Westlessness is not merely a condition; it is a correction. The “westfull” period Puri describes was not a benign era of globalization but an epoch of saturation enabled by colonial extraction and enforced by neo-colonial economic and military architectures. The thinning he observes is the degradation of that imperial project. When Puri notes that actors in Asia, Africa, and the Middle East are now strategic agents, not passive arenas, he is documenting the end of a centuries-long suspension of their sovereignty. The “abject fear” some express about Western retreat is the anxiety of comprador elites; the “all-out ranting” is the justified fury of those who have borne the cost of “westfullness.”
The most significant contribution of this concept is its implicit demolition of the Westphalian straitjacket. Civilizational states like India and China do not view the world through the narrow lens of a European treaty from 1648. Their historical memory spans millennia, and their conception of order is inherently multipolar and civilizational.
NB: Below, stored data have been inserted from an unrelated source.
/-- **Small jets give small generalised divided differences — level version.** Let the distances
between distinct nodes be exact levels `R_j`, `j < J` (`1 = R₀ ≥ R₁ ≥ ⋯ > 0`), and let the jets of
order `< T` of `G_b` at the nodes be `≤ ε`. Then for every node sequence `ys` and node `y` with
`y :: ys` using each node at most `T` times,
`‖G_{ddList ys b}(y)‖ ≤ ε · ∏_{j<J} (R_j/R_{j+1})^{ballCount R_{j+1} ys}`.
[cite: Yu1990, Lemma 1.2] -/
theorem norm_gdd_le_levels [DecidableEq K] {ρ B r ε : ℝ} (hρ : 0 < ρ) (hr : r < ρ) {b : ℕ → K}
    (hb : WtBdd ρ B b) (nodes : Finset K) (hnod : ∀ a ∈ nodes, ‖a‖ ≤ r)
    (R : ℕ → ℝ) (hR0 : R 0 = 1) (hRpos : ∀ j, 0 < R j) (hRanti : ∀ j, R (j + 1) ≤ R j) (J : ℕ)
    (hlev : ∀ a ∈ nodes, ∀ a' ∈ nodes, a ≠ a' → ∃ j < J, ‖a - a'‖ = R j)
    {T : ℕ} (hε : 0 ≤ ε)
    (hjet : ∀ a ∈ nodes, ∀ k < T, ‖∑' n, ddList (List.replicate k a) b n * a ^ n‖ ≤ ε) :
    ∀ (ys : List K) (y : K), y ∈ nodes → (∀ x ∈ ys, x ∈ nodes) →
      (∀ a ∈ nodes, (y :: ys).count a ≤ T) →
        ‖∑' n, ddList ys b n * y ^ n‖ ≤
          ε * ∏ j ∈ range J, (R j / R (j + 1)) ^ ballCount nodes (R (j + 1)) ys := by
  classical
  have hratio : ∀ j, 1 ≤ R j / R (j + 1) := fun j =>
    (one_le_div (hRpos _)).mpr (hRanti j)
  -- the conditioning factor is `≥ 1` and monotone in the exponents
  have hfac_mono : ∀ (e e' : ℕ → ℕ), (∀ j, e j ≤ e' j) →
      ∏ j ∈ range J, (R j / R (j + 1)) ^ e j ≤ ∏ j ∈ range J, (R j / R (j + 1)) ^ e' j :=
    fun e e' h => prod_le_prod (fun j _ => by have := hratio j; positivity)
      fun j _ => pow_le_pow_right₀ (hratio j) (h j)
  have hfac1 : ∀ (e : ℕ → ℕ), 1 ≤ ∏ j ∈ range J, (R j / R (j + 1)) ^ e j := fun e => by
    calc (1 : ℝ) = ∏ _j ∈ range J, (1 : ℝ) := Finset.prod_const_one.symm
      _ ≤ ∏ j ∈ range J, (R j / R (j + 1)) ^ e j :=
          prod_le_prod (fun _ _ => zero_le_one) fun j _ => one_le_pow₀ (hratio j)
  have hRanti' : ∀ a k, R (a + k) ≤ R a := by
    intro a k
    induction k with
    | zero => simp
    | succ k ih => exact (hRanti (a + k)).trans ih
  suffices hN : ∀ (N : ℕ) (ys : List K) (y : K), ys.length = N → y ∈ nodes →
      (∀ x ∈ ys, x ∈ nodes) → (∀ a ∈ nodes, (y :: ys).count a ≤ T) →
        ‖∑' n, ddList ys b n * y ^ n‖ ≤
          ε * ∏ j ∈ range J, (R j / R (j + 1)) ^ ballCount nodes (R (j + 1)) ys by
    intro ys y; exact hN ys.length ys y rfl
  intro N
  induction N using Nat.strong_induction_on with
  | _ N IH =>
  intro ys y hlen hy hys hcnt
  have hysr : ∀ x ∈ ys, ‖x‖ ≤ r := fun x hx ↦ hnod x (hys x hx)
  by_cases hall : ∀ x ∈ ys, x = y
  · -- a pure jet
    have hrep : ys = List.replicate ys.length y := List.eq_replicate_iff.mpr ⟨rfl, hall⟩
    have hlt : ys.length < T := by
      have h1 := hcnt y hy
      rw [List.count_cons_self, hrep, List.count_replicate_self] at h1
      omega
    have h2 := hjet y hy ys.length hlt
    rw [← hrep] at h2
    exact h2.trans (le_mul_of_one_le_right hε (hfac1 _))
  · push Not at hall
    -- greedy choice: `x ∈ ys`, `x ≠ y`, FARTHEST from `y`
    obtain ⟨x, hxmem, hxmax⟩ := Finset.exists_max_image ((ys.toFinset).filter fun x => x ≠ y)
      (fun x => ‖y - x‖) (by
        obtain ⟨x, hx, hxy⟩ := hall
        exact ⟨x, by rw [Finset.mem_filter, List.mem_toFinset]; exact ⟨hx, hxy⟩⟩)
    rw [Finset.mem_filter, List.mem_toFinset] at hxmem
    obtain ⟨hxys, hxy⟩ := hxmem
    set ys' := ys.erase x with hys'
    have hperm : ys.Perm (ys' ++ [x]) :=
      (List.perm_cons_erase hxys).trans (List.perm_append_singleton x ys').symm
    have hlen' : ys'.length + 1 = ys.length := by
      rw [hys', List.length_erase_of_mem hxys]
      have : 0 < ys.length := List.length_pos_of_mem hxys
      omega
    have hx : x ∈ nodes := hys x hxys
    have hsub' : ∀ x' ∈ ys', x' ∈ ys := fun x' hx' ↦ List.mem_of_mem_erase hx'
    have hsubl : ys'.Sublist ys := List.erase_sublist
    -- the level `j₀` of the largest distance
    obtain ⟨j₀, hj₀J, hj₀⟩ := hlev y hy x hx (Ne.symm hxy)
    -- every element of `ys` is within `R j₀` of `y`
    have hball : ∀ x' ∈ ys, ‖x' - y‖ ≤ R j₀ := by
      intro x' hx'
      by_cases hx'y : x' = y
      · rw [hx'y, sub_self, norm_zero]; exact (hRpos _).le
      · rw [norm_sub_rev, ← hj₀]
        exact hxmax x' (by rw [Finset.mem_filter, List.mem_toFinset]; exact ⟨hx', hx'y⟩)
    -- `ddList ys b = dd x (ddList ys' b)`
    have hdd : ddList ys b = dd x (ddList ys' b) := by
      rw [ddList_perm hρ hr hperm hb hysr, ddList_append_singleton]
    set g := ddList ys' b with hg
    have hgB : WtBdd ρ (B / ρ ^ ys'.length) g :=
      wtBdd_ddList hρ hr.le ys' hb (fun x' hx' ↦ hysr x' (hsub' x' hx'))
    have hdiv := tsum_eq_add_sub_mul_tsum_dd hgB hρ hr (hnod x hx) (hnod y hy)
    have hyx : y - x ≠ 0 := sub_ne_zero.mpr (Ne.symm hxy)
    have hquot : ∑' n, dd x g n * y ^ n =
        ((∑' n, g n * y ^ n) - ∑' n, g n * x ^ n) / (y - x) := by
      rw [eq_div_iff hyx]
      linear_combination -hdiv
    -- the two inductive bounds (for `ys'`)
    have hlt : ys'.length < N := by omega
    set F' : ℝ := ∏ j ∈ range J, (R j / R (j + 1)) ^ ballCount nodes (R (j + 1)) ys' with hF'
    have IHy : ‖∑' n, g n * y ^ n‖ ≤ ε * F' := by
      refine IH _ hlt ys' y rfl hy (fun x' hx' ↦ hys x' (hsub' x' hx')) fun a ha ↦ ?_
      refine le_trans ?_ (hcnt a ha)
      exact (List.erase_sublist.cons_cons y).count_le a
    have IHx : ‖∑' n, g n * x ^ n‖ ≤ ε * F' := by
      refine IH _ hlt ys' x rfl hx (fun x' hx' ↦ hys x' (hsub' x' hx')) fun a ha ↦ ?_
      refine le_trans ?_ (hcnt a ha)
      rw [← (List.perm_cons_erase hxys).count_eq a]
      exact List.count_le_count_cons
    -- the key count: for `j + 1 ≤ j₀`, `ballCount (R (j+1)) ys' + 1 ≤ ballCount (R (j+1)) ys`
    have hdrop : ∀ j, j < j₀ →
        ballCount nodes (R (j + 1)) ys' + 1 ≤ ballCount nodes (R (j + 1)) ys := by
      intro j hj
      have hRle : R j₀ ≤ R (j + 1) := by
        have := hRanti' (j + 1) (j₀ - (j + 1))
        rwa [Nat.add_sub_cancel' (by omega)] at this
      have h1 : ys.length ≤ ballCount nodes (R (j + 1)) ys :=
        length_le_ballCount hy fun x' hx' => (hball x' hx').trans hRle
      have h2 : ballCount nodes (R (j + 1)) ys' ≤ ys'.length := ballCount_le_length _ _ _
      omega
    have hmono : ∀ j, ballCount nodes (R (j + 1)) ys' ≤ ballCount nodes (R (j + 1)) ys :=
      fun j => ballCount_mono_sublist _ _ hsubl
    -- `F' / R j₀ ≤ F`
    set F : ℝ := ∏ j ∈ range J, (R j / R (j + 1)) ^ ballCount nodes (R (j + 1)) ys with hF
    have hkey : F' * (1 / R j₀) ≤ F := by
      -- `1 / R j₀ = ∏_{j < j₀} (R j / R (j+1))`
      have htel : (1 : ℝ) / R j₀ = ∏ j ∈ range j₀, R j / R (j + 1) := by
        rw [prod_range_ratio R hRpos, hR0]
      rw [htel, hF', hF]
      -- split `range J` as `range j₀` and the rest via indicator exponents
      have hsplit : (∏ j ∈ range J, (R j / R (j + 1)) ^ ballCount nodes (R (j + 1)) ys') *
          ∏ j ∈ range j₀, R j / R (j + 1) =
          ∏ j ∈ range J, (R j / R (j + 1)) ^ (ballCount nodes (R (j + 1)) ys' + if j < j₀ then 1 else 0) := by
        have e1 : ∏ j ∈ range j₀, R j / R (j + 1) =
            ∏ j ∈ range J, (R j / R (j + 1)) ^ (if j < j₀ then 1 else 0) := by
          rw [← Finset.prod_filter_mul_prod_filter_not (range J) (fun j => j < j₀)]
          have hfl : (range J).filter (fun j => j < j₀) = range j₀ := by
            ext j; simp only [Finset.mem_filter, Finset.mem_range]; omega
          rw [hfl]
          have hrest : ∏ j ∈ (range J).filter (fun j => ¬ j < j₀), (R j / R (j + 1)) ^ (if j < j₀ then 1 else 0) = 1 :=
            prod_eq_one fun j hj => by
              rw [Finset.mem_filter] at hj; rw [if_neg hj.2, pow_zero]
          rw [hrest, mul_one]
          exact prod_congr rfl fun j hj => by rw [if_pos (mem_range.mp hj), pow_one]
        rw [e1, ← prod_mul_distrib]
        exact prod_congr rfl fun j _ => by rw [← pow_add]
      rw [hsplit]
      refine hfac_mono _ _ fun j => ?_
      by_cases hj : j < j₀
      · rw [if_pos hj]; exact hdrop j hj
      · rw [if_neg hj, add_zero]; exact hmono j
    -- assemble
    rw [hdd, hquot, norm_div, div_le_iff₀ (norm_pos_iff.mpr hyx), hj₀]
    calc ‖(∑' n, g n * y ^ n) - ∑' n, g n * x ^ n‖
        ≤ max ‖∑' n, g n * y ^ n‖ ‖∑' n, g n * x ^ n‖ := by
          simpa only [sub_eq_add_neg, norm_neg] using IsUltrametricDist.norm_add_le_max _ (-(∑' n, g n * x ^ n))
      _ ≤ ε * F' := max_le IHy IHx
      _ = ε * (F' * (1 / R j₀)) * R j₀ := by
          have hRj : R j₀ ≠ 0 := (hRpos j₀).ne'
          field_simp
      _ ≤ ε * F * R j₀ := by
          refine mul_le_mul_of_nonneg_right (mul_le_mul_of_nonneg_left hkey hε) (hRpos _).le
Puri’s observation of their hedging and rule-contesting is not mere realpolitik; it is the assertion of a different philosophical and historical approach to global coexistence, one not predicated on universalizing a parochial Western experience.
However, Puri correctly tempers any romanticism. He acknowledges that rebalancing does not guarantee a more equitable order, noting “nothing is guaranteed” for emerging economies. This is crucial. The emerging system remains structurally uneven, plagued by inherited inequalities and now by new forms of competition. The danger is not a return to Western hegemony but a fragmented, transactional disorder where collective action on existential threats like climate change becomes paralytic. The West’s response, clinging to a “rules-based order” it selectively applies, exacerbates this. The question is not whether institutions will survive, but whose rules will they embody?
The Path Forward: Adult-to-Adult Engagement or Civilizational Clash?
The book’s identified gap—what cooperation looks like under persistent contestation—points to the great challenge. The answer lies in the very principle Puri highlights: an adult-to-adult tone. This is not mere diplomatic politeness. It requires a foundational acknowledgment: the legitimacy of global governance must be pluralized. It means the IMF and World Bank must undergo radical governance reform, not cosmetic changes. It means the UN Security Council must reflect 21st-century realities, not 1945’s victors. It means climate finance and technology transfer must be executed with the urgency and scale the West’s historical emissions debt demands.
For the Global South, and particularly for civilizational states like India and China, the task is to articulate and build alternative frameworks of cooperation that are inclusive, developmental, and not merely replicas of Western imperialism in a different color. The BRICS expansion, the Belt and Road Initiative’s infrastructure focus, and regional security architectures are all experiments in this direction. Their success is not assured, but their existence is a testament to westlessness.
In conclusion, Westlessness provides the essential vocabulary for our epoch. The dilution of Western centrality is the single most important geopolitical fact of the 21st century. It is a messy, dangerous, but ultimately just process. It is the sound of chains breaking, of agency being reclaimed, and of a monologue becoming a—often cacophonous—global conversation. The West’s choice is clear: adapt to this new reality with humility and a genuine commitment to equitable partnership, or risk becoming an isolated fortress, shouting orders into a wind that no longer carries its voice. The Global South is no longer listening to lectures; it is writing its own history, and the pages are turning with the relentless force of demography, economic power, and an unshakable will for dignity.